= Lemma (psycholinguistics) =

Conceptual form of a word

In psychology, a lemma (: lemmas or lemmata) is an abstract conceptual form of a word that has been mentally selected prior to the early stages of speech production. This concept is used to explain how the process of generating speech occurs. In particular, lemmas are seen as the mental representations of words that are organised and retrieved from memory before they are eventually spoken. A lemma represents a specific meaning but does not have any specific sounds that are attached to it.
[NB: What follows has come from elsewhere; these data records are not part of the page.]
/-- **(III* rows) the law's value IS R-FLAT** (`¬ CongDefectKindThree` at III*; cf.
`padicValNat_congruenceNumber_eq_of_law_of_not_kind`): E-O5-CONG ⟹ R-FLAT on every III* row that is
not also of kind `(G)∧ss` (automatic: III* has `e = 4`). [folklore] -/
theorem flatTwin_of_law (hL : CongruenceDefectLawAtNine)
    (W : WeierstrassCurve ℚ) [W.IsElliptic] [W.IsGloballyMinimal] (N : ℕ) [NeZero N]
    (D : ModularParametrizationData W N)
    (hmin : ∀ (W' : WeierstrassCurve ℚ) [W'.IsElliptic] (D' : ModularParametrizationData W' N),
      D'.f = D.f → D.modularDegree ≤ D'.modularDegree)
    (hN : W.conductorNorm ℤ = N) (hf : CondExpTwo W 3) (hρ : W.HasSurjectiveModNGaloisRep 3)
    (hk : ¬ CongDefectKindThree W) :
    padicValNat 3 (congruenceNumber D.f) = padicValNat 3 D.modularDegree :=
  padicValNat_congruenceNumber_eq_of_law_of_not_kind D hmin hN hf hρ hL hk

end Reduction

end Summit.BirchSwinnertonDyer.Rank1Residual.O5

end
import Literature.Analysis.FluidPDE.EyinkBalanceOfMatrix
import Literature.Analysis.FluidPDE.NovackMatrixKernelCubicIdentity
import Literature.Analysis.FluidPDE.NovackMatrixKernelTestFieldProofs
import Literature.Analysis.FluidPDE.EyinkUniformDefectTransverse
import Literature.Analysis.FluidPDE.EyinkUniformDefectOfEuler
import HarnessLib

/-!
# The uniform transverse Eyink defect of weak Euler solutions; the local 4/5 law from the pressure fact

Topic: Analysis/FluidPDE, proofs. Third file (after `EyinkMatrixKernels`, `EyinkBalanceOfMatrix`) of
the reduction of the accepted named fact `Torus.HasDuchonRobertDefect.hasFourFifthsLaw`
(`DissipationAnomaly`; Eyink 2003, Thm. 1 / Cor. 1, made unconditional) to the printed steps of
Eyink's proof. Everything here is proved; the auxiliary definitions are the radial cut-offs
`Torus.unitCutoff`, `Torus.cutoff κ`, the excised and remainder profiles `Torus.excise φ κ = φ(1 − χ_κ)`,
`Torus.remainder φ κ = φχ_κ`, and the radial weight `Torus.transverseWeight d φ ε` of Eyink's transverse
integrand.

## Main results

* `Torus.tendstoUniformlyOn_transverseApprox_of_matrix_facts` — **the uniform transverse Eyink
  defect**: for a distributional Euler solution `(u,p)` on `T^d × (0,T)`, `d ≥ 2`, `u ∈ L³`,
  `p ∈ L^{3/2}`, granted the two matrix-kernel facts of `NovackMatrixKernel` (both discharged in the
  tree), for every test function `ψ` supported in `(0,T)`,
  `∫₀ᵀ∫ D_T^{ε,φ}(u) ψ → D(u,p)(ψ)` as `ε → 0⁺` uniformly over spherically symmetric unit-ball
  mollifiers `φ` (`D(u,p) = Torus.energyFluxFunctional T u p`, Duchon–Robert's energy flux) — the
  `T`-half of `Torus.HasUniformEyinkDefect` (Eyink 2003, Thm. 1, `X = T`, uniform in `φ`).
* `Torus.hasFourFifthsLaw_of_pressure_fact` — **the accepted fact from the pressure fact alone, in
  every dimension**: `exists_pressure_of_tendsto_L3 → HasDuchonRobertDefect.hasFourFifthsLaw`, using
  the tree's discharges `Torus.integral_kernelFlux_mul_eq_holds`, `Torus.symmTestField_identity_holds`,
  `Torus.integral_matKernelFlux_mul_eq_holds`,
  `Torus.IsDistributionalNSSolutionOn.matSymmTestField_identity_holds`, the 4/3 law
  `Torus.hasFourThirdsLaw_of_symmTestField_identity_of_pressure`, the identification of the limit with
  the given defect (`Torus.hasUniformDuchonRobertDefect_of_steps`, uniqueness of Duchon–Robert defects)
  and `Torus.HasFourThirdsLaw.hasFourFifthsLaw_of_uniformTransverse` (`EyinkUniformDefectTransverse`);
  `d = 0, 1` from `EyinkUniformDefectOfEuler`.

## Proof of the uniform transverse limit (Eyink 2003, §2, with the excision at the origin removed)

Fix a radial unit-ball mollifier `φ`, `ε ∈ (0, ε₀)` and `ψ`. For `κ > 0` let
`φ̃_κ = φ(1 − χ_κ)/m_κ`, `m_κ = ∫ φ(1 − χ_κ)`; for small `κ` this is again a radial unit-ball
mollifier, and it vanishes on the ball of radius `κ/2`, so `EyinkBalanceOfMatrix` gives the scale-`ε`
balance `𝓔_T^{ε,φ̃_κ}(ψ) = (4(d−1)/d) ∫∫ D_T^{ε,φ̃_κ} ψ`, while `EyinkBalanceLimits` gives
`|𝓔_T^{ε,φ̃_κ}(ψ) − (4(d−1)/d) D(u,p)(ψ)| < η` with `ε₀ = ε₀(η)` **independent of the mollifier**;
hence `|∫∫ D_T^{ε,φ̃_κ} ψ − D(u,p)(ψ)| < η d/(4(d−1))` for all small `κ`. Finally
`∫∫ D_T^{ε,φ̃_κ} ψ → ∫∫ D_T^{ε,φ} ψ` as `κ → 0⁺` at fixed `ε`: the pairing is additive and homogeneous
in the profile (§ Pairing: it is `c_T ∭ W_{φ,ε}(|ξ|) Q_T(ξ̂, δu) ψ` with an `L¹` radial weight,
`Torus.integrable_kernel_increment`), the masses `m_κ → 1`, and the remainder pairing
`∫∫ D_T^{ε,φχ_κ} ψ → 0` because `∫ |W_{φχ_κ,ε}(|ξ|)| dξ → 0` (§ Remainder: dominated convergence, the
weight being bounded by `ε^{-d-1}(|Φ'| + C ε|ξ|⁻¹|Φ|)(|ξ|/ε) + 2ε^{-d}|ξ|⁻¹|Φ(|ξ|/ε)|`, integrable in
dimension `≥ 2`, and vanishing eventually off `ξ = 0`).

## References

* G. L. Eyink, *Local 4/5-law and energy dissipation anomaly in turbulence*, Nonlinearity 16 (2003)
  137–145 = arXiv:nlin/0208004, §2 Thm. 1, (uuT-eq), Cor. 1 ((en-T-eq), (T-eq)). [Eyink2003]
* J. Duchon, R. Robert, Nonlinearity 13 (2000) 249–255, Prop. 2. [DuchonRobert2000]
* M. Novack, Nonlinearity 37 (2024) 095002, Thm. 1 (the unconditional laws, `d ≥ 2`). [Novack2024]
-/

noncomputable section

open MeasureTheory TopologicalSpace Set Function Filter Metric
open _root_.Topology
open scoped ENNReal NNReal Convolution ContDiff InnerProductSpace RealInnerProductSpace

namespace Literature.Analysis.FluidPDE.Torus

variable {d : Type*} [Fintype d]

/-! ## Smooth radial cut-offs and the excision of a profile at the origin -/

section Cutoff

/-- **The unit cut-off** `χ(η) = S((1 − |η|²)·(4/3))`-type profile read through
`Torus.novackCutoff 1 (3/4)`: smooth, spherically symmetric, with values in `[0,1]`, equal to `1` on
the closed ball of radius `1/2` and to `0` off the open unit ball. [folklore] -/
def unitCutoff (η : EuclideanSpace ℝ d) : ℝ :=
  novackCutoff 1 (3 / 4) (‖η‖ ^ 2)

/-- **The cut-off at radius `κ`**, `χ_κ(ξ) = χ(ξ/κ)`. [folklore] -/
def cutoff (κ : ℝ) (ξ : EuclideanSpace ℝ d) : ℝ :=
  unitCutoff (κ⁻¹ • ξ)

/-- The unit cut-off is smooth. [folklore] -/
theorem contDiff_unitCutoff : ContDiff ℝ ∞ (unitCutoff : EuclideanSpace ℝ d → ℝ) :=
  contDiff_comp_norm_sq (contDiff_novackCutoff 1 (3 / 4))

/-- The cut-off at radius `κ` is smooth. [folklore] -/
theorem contDiff_cutoff (κ : ℝ) : ContDiff ℝ ∞ (cutoff κ : EuclideanSpace ℝ d → ℝ) :=
  contDiff_unitCutoff.comp (contDiff_const_smul _)

/-- `0 ≤ χ_κ ≤ 1`. [folklore] -/
theorem cutoff_mem_Icc (κ : ℝ) (ξ : EuclideanSpace ℝ d) : cutoff κ ξ ∈ Icc (0 : ℝ) 1 :=
  novackCutoff_mem_Icc _ _ _

/-- `χ_κ` is spherically symmetric. [folklore] -/
theorem cutoff_radial (κ : ℝ) (ξ η : EuclideanSpace ℝ d) (h : ‖ξ‖ = ‖η‖) : cutoff κ ξ = cutoff κ η := by
  simp only [cutoff, unitCutoff, norm_smul, h]

/-- `χ_κ(ξ) = 0` for `‖ξ‖ ≥ κ > 0`. [folklore] -/
theorem cutoff_eq_zero {κ : ℝ} (hκ : 0 < κ) {ξ : EuclideanSpace ℝ d} (hξ : κ ≤ ‖ξ‖) : cutoff κ ξ = 0 := by
  refine novackCutoff_eq_zero one_ne_zero (by norm_num) ?_
  rw [one_pow, norm_smul, norm_inv, Real.norm_eq_abs, abs_of_pos hκ]
  have h1 : 1 ≤ κ⁻¹ * ‖ξ‖ := by rwa [le_inv_mul_iff₀ hκ, mul_one]
  nlinarith

/-- `χ_κ(ξ) = 1` for `‖ξ‖ ≤ κ/2`, `κ > 0`. [folklore] -/
theorem cutoff_eq_one {κ : ℝ} (hκ : 0 < κ) {ξ : EuclideanSpace ℝ d} (hξ : ‖ξ‖ ≤ κ / 2) : cutoff κ ξ = 1 := by
  refine novackCutoff_eq_one one_ne_zero (by norm_num) ?_
  rw [one_pow, norm_smul, norm_inv, Real.norm_eq_abs, abs_of_pos hκ]
  have h1 : κ⁻¹ * ‖ξ‖ ≤ 1 / 2 := by
    rw [inv_mul_le_iff₀ hκ]; linarith
  have h0 : 0 ≤ κ⁻¹ * ‖ξ‖ := by positivity
  nlinarith

variable {φ : EuclideanSpace ℝ d → ℝ} {κ : ℝ}

/-- **The excised profile** `φ(1 − χ_κ)`: vanishes on the ball of radius `κ/2`. [folklore] -/
def excise (φ : EuclideanSpace ℝ d → ℝ) (κ : ℝ) (ξ : EuclideanSpace ℝ d) : ℝ :=
  φ ξ * (1 - cutoff κ ξ)

/-- **The remainder profile** `φ χ_κ`: supported in the closed ball of radius `κ`. [folklore] -/
def remainder (φ : EuclideanSpace ℝ d → ℝ) (κ : ℝ) (ξ : EuclideanSpace ℝ d) : ℝ :=
  φ ξ * cutoff κ ξ

/-- `φ = φ(1 − χ_κ) + φχ_κ`. [folklore] -/
theorem excise_add_remainder (φ : EuclideanSpace ℝ d → ℝ) (κ : ℝ) (ξ : EuclideanSpace ℝ d) :
    excise φ κ ξ + remainder φ κ ξ = φ ξ := by
  simp only [excise, remainder]; ring

/-- The excised profile of a radial bump is a radial bump. [folklore] -/
theorem IsRadialBump.excise (hφ : IsRadialBump φ) (κ : ℝ) : IsRadialBump (excise φ κ) := by
  refine ⟨hφ.smooth.mul (contDiff_const.sub (contDiff_cutoff κ)), hφ.hasCompactSupport.mul_right, fun ξ η h => ?_⟩
  simp only [Torus.excise, hφ.radial ξ η h, cutoff_radial κ ξ η h]

/-- The remainder profile of a radial bump is a radial bump. [folklore] -/
theorem IsRadialBump.remainder (hφ : IsRadialBump φ) (κ : ℝ) : IsRadialBump (remainder φ κ) := by
  refine ⟨hφ.smooth.mul (contDiff_cutoff κ), hφ.hasCompactSupport.mul_right, fun ξ η h => ?_⟩
  simp only [Torus.remainder, hφ.radial ξ η h, cutoff_radial κ ξ η h]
When a person produces a word, they are essentially turning their thoughts into sounds, a process known as lexicalisation. In many psycholinguistic models this is considered to be at least a two-stage process. The first stage deals with semantics and syntax; the result of the first stage is an abstract notion of a word that represents a meaning and contains information about how the word can be used in a sentence. It does not, however, contain information about how the word is pronounced. The second stage deals with the phonology of the word; it attaches information about the sounds that will have to be uttered. The result of the first stage is the lemma in this model; the result of the second stage is referred to as the lexeme.

This two-staged model is the most widely supported theory of speech production in psycholinguistics, although it has been challenged. For example, there is some evidence to indicate that the grammatical gender of a noun is retrieved from the word's phonological form (the lexeme) rather than from the lemma. This can be explained by models that do not assume a distinct level between the semantic and the phonological stages (and so lack a lemma representation).

During the process of language activation, lemma retrieval is the first step in lexical access. In this step, meaning and the syntactic elements of a lexical item are realized as the lemma. Lemma retrieval, as explained through a spreading-activation theory, is part of a network of separate elements consisting of the abstract concept, the lemma and the lexeme. Lemma retrieval is aided by the activation level of the concept that has yet to be verbalized. When activation takes place on the lemma level, the highest activated lemma element is selected.

Lexical selection experiments have provided evidence that lemma retrieval is affected by the frequency of the word. This indicates that word frequency is not only significant for retrieving the lexical elements, but also in accessing semantic and syntactic elements for encoding lemmas into a phrase.

Experiments that have studied the Tip-of-the tongue (TOT) phenomenon have provided evidence that less strong connections of phonological elements (lexemes) and lexical and syntactic representation (lemmas) lead to an inability to retrieve a lexical item. TOT utterances provide evidence that the lemmas and lexemes are separate processes in language activation.